Background: Regenerative medicine has been an increasing trend in the management of articular cartilage defects in recent years. Untreated chondral lesions in young adults invariably progress to degenerative joint disorders. Reparative techniques such as bone marrow stimulation, and autologous chondrocyte implantation (ACI) are being used with certainly proven drawbacks. To overcome the disadvantages, recent research and our experimental study proposed to grow cultured chondrocytes in a biodegradable scaffold (matrix-assisted autologous chondrocyte implantation-mACI) to provide good stability and chondrogenic potential to the construct.

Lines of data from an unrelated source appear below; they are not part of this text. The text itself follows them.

import Summits.HodgeConjecture.HodgeConjecture.Theorems.RigidRelativesJacobianTorelliHodgeIsoForcesRelativesNonzeroHodgeHomBijective
import Summits.HodgeConjecture.HodgeConjecture.Theorems.RigidRelativesJacobianTorelliRelativesTateOfAnchorOfTransit
import Summits.HodgeConjecture.HodgeConjecture.Theorems.RigidRelativesJacobianTorelliCMCorrespondenceTateOfAnchorOfCMTwist
import Summits.HodgeConjecture.HodgeConjecture.Theorems.Ring2HypothesesDescentMotivatedTraceFormRational
import Literature.AlgebraicGeometry.HodgeTheory.MotivatedClassesRationalSpan
import HarnessLib

/-!
# Route `RigidRelativesJacobianTorelli` — assembly item `Assembly` (stmt-HodgeConjecture-18583):
# the sector glue by rank-2 linear algebra

`Assembly := HodgeIsoForcesRelatives → HodgeCMForcesGaloisCM → RelativesTate → CMCorrespondenceTate →
SectorComplement → HodgeConjecture`.  The proof obligation is the SECTOR GLUE (the route's `## Assembly`
paragraph): the two transcendence cruxes and the two Tate cruxes give the sector statement
`RigidSectorHodge` (every Hodge homomorphism `Φ : H³((X₀)_ℂ) → H³((X₀')_ℂ)` of rigid-type threefolds over `ℚ`
is an algebraic correspondence), after which `SectorComplement` concludes.

**The glue** (`rigidSectorHodge_of`).  Write `V = H³((X₀)_ℂ; ℂ) = ℂ x₀ ⊕ ℂ conj x₀` (`x₀` of type `(3,0)`),
likewise `V'`.  If `Φ = 0` it is the zero correspondence.  If `Φ ≠ 0`: `HodgeIsoForcesRelatives` gives
Galois-isomorphy of `X₀, X₀'` (and, inverting the `ℓ`-adic isomorphism, of `X₀', X₀`); `RelativesTate` gives
non-zero algebraic correspondences `Ψ : V → V'`, `Ψ₂ : V' → V`.  Since `algebraicClasses = span_ℂ` of its
RATIONAL members (`algebraicClasses_le_span_isRationalClass`) and `γ ↦ γ_*` is linear, some rational algebraic
classes `γ₁, γ₂` act non-trivially: `P = γ₁_* : V → V'`, `Q = γ₂_* : V' → V` are algebraic, preserve rational
classes and Hodge types, hence are BIJECTIVE (`bijective_of_isHodgeHom_of_ne_zero`).  On the bases,
`Φ ~ (a, b)`, `P ~ (c, d)`, `Q ~ (c', d')` (diagonal, `c d c' d' ≠ 0`).  If `a d = b c` then `Φ = (a/c) P` is
algebraic.  Otherwise one of `Q ∘ P ~ (c c', d d')`, `Q ∘ Φ ~ (a c', b d')` is a NON-SCALAR rational Hodge
endomorphism of `V`, so `HodgeCMForcesGaloisCM` and `CMCorrespondenceTate` give a non-scalar ALGEBRAIC
`Θ ~ (α, β)`, `α ≠ β`, and `Φ = s P + t (P ∘ Θ)` with `t = (a/c − b/d)/(α − β)`, `s = a/c − t α` is algebraic
(`IsAlgebraicCorrespondence` is a `ℂ`-subspace closed under composition).  Because the tree's
`IsAlgebraicCorrespondence` allows complex combinations of cycle classes, no `ℚ`-structure argument on
`End_HS(V)` is needed beyond picking rational generators.

No case of the Hodge conjecture is claimed (the four cruxes and the declared complement stay hypotheses of
`closes`).  No definition, no named-fact hypothesis, no sorry.
References: [Deligne1982HodgeCycles] §1–2; [Kleiman1968AlgebraicCycles] §1.3, §3; [VoisinHodgeI2002] §7.1.1,
Cor. 6.12, Cor. 6.14, §11.1.2; [Andre1996Motifs] §2.1 (p. 14); [GouveaYui2011] §1.
-/

noncomputable section
import Summits.Ventures.PercRepro.Night2StarTwoLong

/-!
# PercRepro — night-2: `(★)` in the count of long circuits, and the «one long circuit» case (blind cell pub-perc-repro, night-2 gen 1)

`longPts M G B q = {x ∈ G ∖ B : m(B ∪ {x}) + 8 ≤ q}` counts the fundamental circuits of `B` with `≥ 9` points. Over
`Night2StarTwoLong` / `Night2StarSmall`:
* `rec_ge_of_two_le_longPts` (`|G| ≥ q + 4`), `rec_ge_of_three_le_longPts`, **`starCharge_of_forall_two_le_longPts`**,
  **`Jq_two_nonneg_of_forall_two_le_longPts`** — the type-`2` balance on every rank-`q` set of corank `≥ 4` all of whose bases have two
  long fundamental circuits;
* `small_budget_one` (a point against ONE long point: single + pair `≥ (2/9)/(q + 1)`), **`rec_ge_of_one_long`** — ONE LONG CIRCUIT,
  CORANK `≥ 7` (Proposition 4.4 of the paper, «Proposition 10» on the bus): one long point and six further points of `G ∖ B` suffice
  (`2/3 + 6·(2/9) = 2`); `rec_ge_of_one_le_longPts`, **`Jq_two_nonneg_of_forall_one_le_longPts`** (`|G| ≥ q + 7`).
So at corank `≥ 7` the type-`2` balance can only fail at a basis ALL of whose fundamental circuits have `≤ 8` points.
-/

namespace PercRepro.Star

open Finset ThmH SixFour GenQ

variable {α : Type*} [DecidableEq α] {M : Matroid α} [M.Finite]

/-! ## In the form of a count of long circuits -/

/-- The points `x` of `G ∖ B` whose fundamental circuit is long: `m(B ∪ {x}) + 8 ≤ q` (`≥ 9` points). -/
noncomputable def longPts (M : Matroid α) [M.Finite] (G B : Finset α) (q : ℕ) : Finset α :=
  (G \ B).filter (fun x => mTr M (insert x B) + 8 ≤ q)

/-- A basis with at least two long fundamental circuits in a set of corank `≥ 4` receives `≥ 2/(q + 1)`. -/
theorem rec_ge_of_two_le_longPts (hs : Simple M) {G B : Finset α} {q : ℕ} (hG : G ⊆ gr M)
    (hrG : M.eRk (G : Set α) = (q : ℕ∞)) (hB : B ∈ Bq M G q) (hq : 1 ≤ q) (hcard : q + 4 ≤ G.card)
    (hlong : 2 ≤ (longPts M G B q).card) : 2 / ((q : ℚ) + 1) ≤ rec M G q B := by
  obtain ⟨u, hu, v, hv, huv⟩ := Finset.one_lt_card.1 hlong
  unfold longPts at hu hv
  rw [Finset.mem_filter] at hu hv
  have hGB : 4 ≤ (G \ B).card := by
    rw [Finset.card_sdiff_of_subset (mem_Bq.1 hB).1, (mem_Bq.1 hB).2.2]
    omega
  have hR : 2 ≤ (((G \ B).erase u).erase v).card := by
    have h1 := Finset.card_erase_add_one (Finset.mem_erase.2 ⟨Ne.symm huv, hv.1⟩)
    have h2 := Finset.card_erase_add_one hu.1
    omega
  obtain ⟨i, hi, j, hj, hij⟩ := Finset.one_lt_card.1 hR
  rw [Finset.mem_erase, Finset.mem_erase] at hi hj
  exact rec_ge_of_two_long hs hG hrG hB hq hu.1 hv.1 hi.2.2 hj.2.2 huv (Ne.symm hi.2.1) (Ne.symm hj.2.1)
    (Ne.symm hi.1) (Ne.symm hj.1) hij hu.2 hv.2

/-- A basis with at least three long fundamental circuits receives `≥ 2/(q + 1)`. -/
theorem rec_ge_of_three_le_longPts (hs : Simple M) {G B : Finset α} {q : ℕ} (hG : G ⊆ gr M)
    (hrG : M.eRk (G : Set α) = (q : ℕ∞)) (hB : B ∈ Bq M G q)
    (hlong : 3 ≤ (longPts M G B q).card) : 2 / ((q : ℚ) + 1) ≤ rec M G q B := by
  obtain ⟨x, hx, y, hy, hxy⟩ := Finset.one_lt_card.1 (by omega : 1 < (longPts M G B q).card)
  have hR : 1 ≤ (((longPts M G B q).erase x).erase y).card := by
    have h1 := Finset.card_erase_add_one (Finset.mem_erase.2 ⟨Ne.symm hxy, hy⟩)
    have h2 := Finset.card_erase_add_one hx
    omega
  obtain ⟨z, hz⟩ := Finset.card_pos.1 hR
  rw [Finset.mem_erase, Finset.mem_erase] at hz
  unfold longPts at hx hy hz
  rw [Finset.mem_filter] at hx hy
  rw [Finset.mem_filter] at hz
  exact rec_ge_of_three_long hs hG hrG hB hx.1 hy.1 hz.2.2.1 hxy (Ne.symm hz.2.1) (Ne.symm hz.1) hx.2 hy.2 hz.2.2.2

/-- **`(★)` when every basis has two long fundamental circuits (corank `≥ 4`)**, hence the type-`2` balance. -/
theorem starCharge_of_forall_two_le_longPts (hs : Simple M) {G : Finset α} {q : ℕ} (hG : G ⊆ gr M)
    (hrG : M.eRk (G : Set α) = (q : ℕ∞)) (hq : 1 ≤ q) (hcard : q + 4 ≤ G.card)
    (hlong : ∀ B ∈ Bq M G q, 2 ≤ (longPts M G B q).card) : StarCharge M G q :=
  fun B hB _ => rec_ge_of_two_le_longPts hs hG hrG hB hq hcard (hlong B hB)

/-- The type-`2` balance holds on every rank-`q` set of corank `≥ 4` all of whose bases have two long fundamental
circuits. -/
theorem Jq_two_nonneg_of_forall_two_le_longPts (hs : Simple M) {G : Finset α} {q : ℕ} (hG : G ⊆ gr M)
    (hrG : M.eRk (G : Set α) = (q : ℕ∞)) (hq : 1 ≤ q) (hcard : q + 4 ≤ G.card)
    (hlong : ∀ B ∈ Bq M G q, 2 ≤ (longPts M G B q).card) : 0 ≤ Jq M G q 2 :=
  Jq_two_nonneg_of_star hs hG hrG (starCharge_of_forall_two_le_longPts hs hG hrG hq hcard hlong)

/-! ## One long circuit and corank `≥ 7` -/

/-- The budget of one point `i` against ONE long point `w`: its single and its pair with `w` pay together
`≥ (2/9)/(q + 1)` (indeed `(1 − 7/(3c_i))/(q + 1)`). -/
theorem small_budget_one (hs : Simple M) {G B : Finset α} {q : ℕ} (hG : G ⊆ gr M)
    (hrG : M.eRk (G : Set α) = (q : ℕ∞)) (hB : B ∈ Bq M G q) (hq : 1 ≤ q) {i w : α} (hi : i ∈ G \ B)
    (hw : w ∈ G \ B) (hiw : i ≠ w) (hmw : mTr M (insert w B) + 8 ≤ q) :
    (2 / 9) / ((q : ℚ) + 1) ≤ surplus M G q (insert i B) / (bIn M G q (insert i B) : ℚ) +
      surplus M G q (insert i (insert w B)) / (bIn M G q (insert i (insert w B)) : ℚ) := by
  obtain ⟨hSi, hci⟩ := insert_mem_SNq hrG hB hi
  have hmi := mTr_add_two_le_of_spanning_nonbasis hs ((mem_SNq.1 hSi).1.trans hG) (mem_SNq.1 hSi).2.1 hq
    (by omega)
  have h1 := single_term_ge hs hG (mem_SNq.1 hSi).1 (mem_SNq.1 hSi).2.1 hq hci
  have h2 := pair_term_ge hs hG hrG hB hq hi hw hiw
  set mi : ℚ := (mTr M (insert i B) : ℚ) with hmi_def
  set mw : ℚ := (mTr M (insert w B) : ℚ) with hmw_def
  have hmi0 : (0 : ℚ) ≤ mi := by rw [hmi_def]; positivity
  have hmw0 : (0 : ℚ) ≤ mw := by rw [hmw_def]; positivity
  have hmiq : mi + 2 ≤ q := by rw [hmi_def]; exact_mod_cast hmi
  have hmwq : mw + 8 ≤ q := by rw [hmw_def]; exact_mod_cast hmw
  have ha := single_arith hmi0 hmiq
  have hbw := long_arith hmw0 hmwq
  have hq1 : (0 : ℚ) < (q : ℚ) + 1 := by positivity
  have hc : (0 : ℚ) < (q : ℚ) + 1 - mi := by linarith
  have hpw : (2 / (3 * ((q : ℚ) + 1))) / ((q : ℚ) + 1 - mi) ≤
      ((q : ℚ) / (1 + mw) - ((q : ℚ) + 2) / ((q : ℚ) + 1)) / (((q : ℚ) + 1 - mi) * ((q : ℚ) + 1 - mw)) := by
    calc (2 / (3 * ((q : ℚ) + 1))) / ((q : ℚ) + 1 - mi)
        ≤ ((q : ℚ) / (1 + mw) - ((q : ℚ) + 2) / ((q : ℚ) + 1)) / ((q : ℚ) + 1 - mw) / ((q : ℚ) + 1 - mi) :=
          div_le_div_of_nonneg_right hbw hc.le
      _ = ((q : ℚ) / (1 + mw) - ((q : ℚ) + 2) / ((q : ℚ) + 1)) / (((q : ℚ) + 1 - mi) * ((q : ℚ) + 1 - mw)) := by
          rw [div_div]; ring
  set c : ℚ := (q : ℚ) + 1 - mi with hc_def
  have hc3 : (3 : ℚ) ≤ c := by rw [hc_def]; linarith
  have e1 : (2 / (3 * ((q : ℚ) + 1))) / c = (2 / 3) / (c * ((q : ℚ) + 1)) := by
    field_simp
  have hkey : (2 / 9) / ((q : ℚ) + 1) ≤ (c - 3) / (c * ((q : ℚ) + 1)) + (2 / 3) / (c * ((q : ℚ) + 1)) := by
    rw [← add_div, div_le_div_iff₀ hq1 (by positivity)]
    nlinarith [mul_nonneg (sub_nonneg.2 hc3) hq1.le]
  linarith

/-- **One long circuit, corank `≥ 7`**: a basis `B` of `G` with a point `w ∈ G ∖ B` whose single has at most
`q − 8` coloops, and a set `P` of at least six further points of `G ∖ B`, receives `rec(B) ≥ 2/(q + 1)`. -/
theorem rec_ge_of_one_long (hs : Simple M) {G B : Finset α} {q : ℕ} (hG : G ⊆ gr M)
    (hrG : M.eRk (G : Set α) = (q : ℕ∞)) (hB : B ∈ Bq M G q) (hq : 1 ≤ q) {w : α} (hw : w ∈ G \ B)
    (hmw : mTr M (insert w B) + 8 ≤ q) {P : Finset α} (hP : P ⊆ (G \ B).erase w) (hP6 : 6 ≤ P.card) :
    2 / ((q : ℚ) + 1) ≤ rec M G q B := by
  have hwB := (Finset.mem_sdiff.1 hw).2
  have hPmem : ∀ i ∈ P, i ∈ G \ B ∧ i ≠ w := fun i hi => by
    have := Finset.mem_erase.1 (hP hi)
    exact ⟨this.2, this.1⟩
  set f : Finset α → ℚ := fun S => surplus M G q S / (bIn M G q S : ℚ) with hf
  have hf0 : ∀ S ∈ (SNq M G q).filter (fun S : Finset α => B ⊆ S), 0 ≤ f S := by
    intro S hS
    have hS' := (Finset.mem_filter.1 hS).1
    apply div_nonneg (surplus_nonneg hs hG hrG hS')
    positivity
  -- the singles of `P`
  set T1 : Finset (Finset α) := P.image (fun a => insert a B) with hT1
  have hT1sub : T1 ⊆ (SNq M G q).filter (fun S : Finset α => B ⊆ S) := by
    intro S hS
    rw [hT1, Finset.mem_image] at hS
    obtain ⟨a, ha, rfl⟩ := hS
    exact Finset.mem_filter.2 ⟨(insert_mem_SNq hrG hB (hPmem a ha).1).1, Finset.subset_insert a B⟩
  have hsum1 : ∑ S ∈ T1, f S = ∑ a ∈ P, f (insert a B) := by
    rw [hT1, Finset.sum_image]
    intro a ha b _ hab
    exact eq_of_insert_eq (Finset.mem_sdiff.1 (hPmem a (Finset.mem_coe.1 ha)).1).2 hab
  -- the pairs of `P` with `w`
  set T2 : Finset (Finset α) := P.image (fun a => insert a (insert w B)) with hT2
  have hT2sub : T2 ⊆ (SNq M G q).filter (fun S : Finset α => B ⊆ S) := by
    intro S hS
    rw [hT2, Finset.mem_image] at hS
    obtain ⟨a, ha, rfl⟩ := hS
    exact Finset.mem_filter.2 ⟨(insert_insert_mem_SNq hrG hB (hPmem a ha).1 hw (hPmem a ha).2).1,
      (Finset.subset_insert w B).trans (Finset.subset_insert a _)⟩
  have hsum2 : ∑ S ∈ T2, f S = ∑ a ∈ P, f (insert a (insert w B)) := by
    rw [hT2, Finset.sum_image]
    intro a ha b _ hab
    have haB : a ∉ insert w B := by
      rw [Finset.mem_insert, not_or]
      exact ⟨(hPmem a (Finset.mem_coe.1 ha)).2, (Finset.mem_sdiff.1 (hPmem a (Finset.mem_coe.1 ha)).1).2⟩
    exact eq_of_insert_eq haB hab
  -- the long single
  have hwS : insert w B ∈ (SNq M G q).filter (fun S : Finset α => B ⊆ S) :=
    Finset.mem_filter.2 ⟨(insert_mem_SNq hrG hB hw).1, Finset.subset_insert w B⟩
  have hwT1 : insert w B ∉ T1 := by
    intro h
    rw [hT1, Finset.mem_image] at h
    obtain ⟨a, ha, hab⟩ := h
    exact (hPmem a ha).2 (eq_of_insert_eq (Finset.mem_sdiff.1 (hPmem a ha).1).2 hab)
  have hwT2 : insert w B ∉ T2 := by
    intro h
    rw [hT2, Finset.mem_image] at h
    obtain ⟨a, ha, hab⟩ := h
    have h1 := congrArg Finset.card hab
    have haB : a ∉ insert w B := by
      rw [Finset.mem_insert, not_or]
      exact ⟨(hPmem a ha).2, (Finset.mem_sdiff.1 (hPmem a ha).1).2⟩
    rw [Finset.card_insert_of_notMem haB, Finset.card_insert_of_notMem hwB] at h1
    omega
  have hdisj : Disjoint T1 T2 := by
    rw [Finset.disjoint_left]
    intro S hS1 hS2
    rw [hT1, Finset.mem_image] at hS1
    rw [hT2, Finset.mem_image] at hS2
    obtain ⟨a, ha, rfl⟩ := hS1
    obtain ⟨b, hb, hab⟩ := hS2
    have h1 := congrArg Finset.card hab
    have hbB : b ∉ insert w B := by
      rw [Finset.mem_insert, not_or]
      exact ⟨(hPmem b hb).2, (Finset.mem_sdiff.1 (hPmem b hb).1).2⟩
    rw [Finset.card_insert_of_notMem hbB, Finset.card_insert_of_notMem hwB,
      Finset.card_insert_of_notMem (Finset.mem_sdiff.1 (hPmem a ha).1).2] at h1
    omega
  have hrec : ∑ S ∈ insert (insert w B) (T1 ∪ T2), f S ≤ rec M G q B := by
    unfold rec
    apply Finset.sum_le_sum_of_subset_of_nonneg
    · exact Finset.insert_subset hwS (Finset.union_subset hT1sub hT2sub)
    · intro S hS _
      exact hf0 S hS
  rw [Finset.sum_insert (by rw [Finset.mem_union, not_or]; exact ⟨hwT1, hwT2⟩), Finset.sum_union hdisj, hsum1,
    hsum2, ← Finset.sum_add_distrib] at hrec
  -- the long single pays `2/3`, every point of `P` pays `2/9`
  obtain ⟨hSw, hcw⟩ := insert_mem_SNq hrG hB hw
  have hLw := surplus_div_bIn_ge_of_long hG (mem_SNq.1 hSw).1 (mem_SNq.1 hSw).2.1 hcw hmw
  have hP' : ∀ a ∈ P, (2 / 9) / ((q : ℚ) + 1) ≤ f (insert a B) + f (insert a (insert w B)) := fun a ha =>
    small_budget_one hs hG hrG hB hq (hPmem a ha).1 hw (hPmem a ha).2 hmw
  have hsumP : P.card • ((2 / 9) / ((q : ℚ) + 1)) ≤ ∑ a ∈ P, (f (insert a B) + f (insert a (insert w B))) :=
    Finset.card_nsmul_le_sum P _ _ hP'
  have hq1 : (0 : ℚ) < (q : ℚ) + 1 := by positivity
  have hP6' : (6 : ℚ) ≤ P.card := by exact_mod_cast hP6
  have hkey : 2 / ((q : ℚ) + 1) ≤ 2 / (3 * ((q : ℚ) + 1)) + 6 * ((2 / 9) / ((q : ℚ) + 1)) := by
    rw [div_le_iff₀ hq1]
    field_simp
    ring_nf
    nlinarith
  have hsmul : (P.card : ℚ) * ((2 / 9) / ((q : ℚ) + 1)) ≤
      ∑ a ∈ P, (f (insert a B) + f (insert a (insert w B))) := by
    rw [← nsmul_eq_mul]
    exact hsumP
  have h6 : 6 * ((2 / 9) / ((q : ℚ) + 1)) ≤ (P.card : ℚ) * ((2 / 9) / ((q : ℚ) + 1)) := by
    apply mul_le_mul_of_nonneg_right hP6'
    positivity
  simp only [hf] at hrec hsmul
  linarith

/-- A basis with one long fundamental circuit in a set of corank `≥ 7` receives `≥ 2/(q + 1)`. -/
theorem rec_ge_of_one_le_longPts (hs : Simple M) {G B : Finset α} {q : ℕ} (hG : G ⊆ gr M)
    (hrG : M.eRk (G : Set α) = (q : ℕ∞)) (hB : B ∈ Bq M G q) (hq : 1 ≤ q) (hcard : q + 7 ≤ G.card)
    (hlong : 1 ≤ (longPts M G B q).card) : 2 / ((q : ℚ) + 1) ≤ rec M G q B := by
  obtain ⟨w, hw⟩ := Finset.card_pos.1 hlong
  unfold longPts at hw
  rw [Finset.mem_filter] at hw
  have hGB : 7 ≤ (G \ B).card := by
    rw [Finset.card_sdiff_of_subset (mem_Bq.1 hB).1, (mem_Bq.1 hB).2.2]
    omega
  have hR : 6 ≤ ((G \ B).erase w).card := by
    have := Finset.card_erase_add_one hw.1
    omega
  exact rec_ge_of_one_long hs hG hrG hB hq hw.1 hw.2 (Finset.Subset.refl _) hR

/-- **The kernel residue of `(★)` at corank `≥ 7`**: if every basis of `G` has at least one long fundamental circuit
(`≥ 9` points), the type-`2` balance holds. -/
theorem Jq_two_nonneg_of_forall_one_le_longPts (hs : Simple M) {G : Finset α} {q : ℕ} (hG : G ⊆ gr M)
    (hrG : M.eRk (G : Set α) = (q : ℕ∞)) (hq : 1 ≤ q) (hcard : q + 7 ≤ G.card)
    (hlong : ∀ B ∈ Bq M G q, 1 ≤ (longPts M G B q).card) : 0 ≤ Jq M G q 2 :=
  Jq_two_nonneg_of_star hs hG hrG (fun B hB _ => rec_ge_of_one_le_longPts hs hG hrG hB hq hcard (hlong B hB))


end PercRepro.Star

Methods: We have tested a novel 3-dimensional biological scaffold composed of chitosan, chondroitin sulfate, and silk biopolymers impregnated with autologous cultured chondrocytes and it is further enhanced using platelet-rich plasma (PRP) is recommended proportion on the animal experimental model. 3x3x2.5mm chondral defect was created in the articular surface of the distal femur.9 test rabbits were implanted with this cell-seeded PRP enriched scaffold, in 3 control rabbits defect area was filled with a cell-free scaffold (right knee) and remained void with defect (left knee). They were sacrificed at regular intervals(12,20&32weeks), then studied grossly, histologically, and radiologically using microCT was used to compare the outcome statistically.
Results: The results showed better quality of cartilage tissue, scaffold-chondrocyte interaction, scaffold anchorage, less fibrotic growth, better amalgamation with the surrounding epithelium, uptake at the bed, and regular proliferative growth at serial intervals.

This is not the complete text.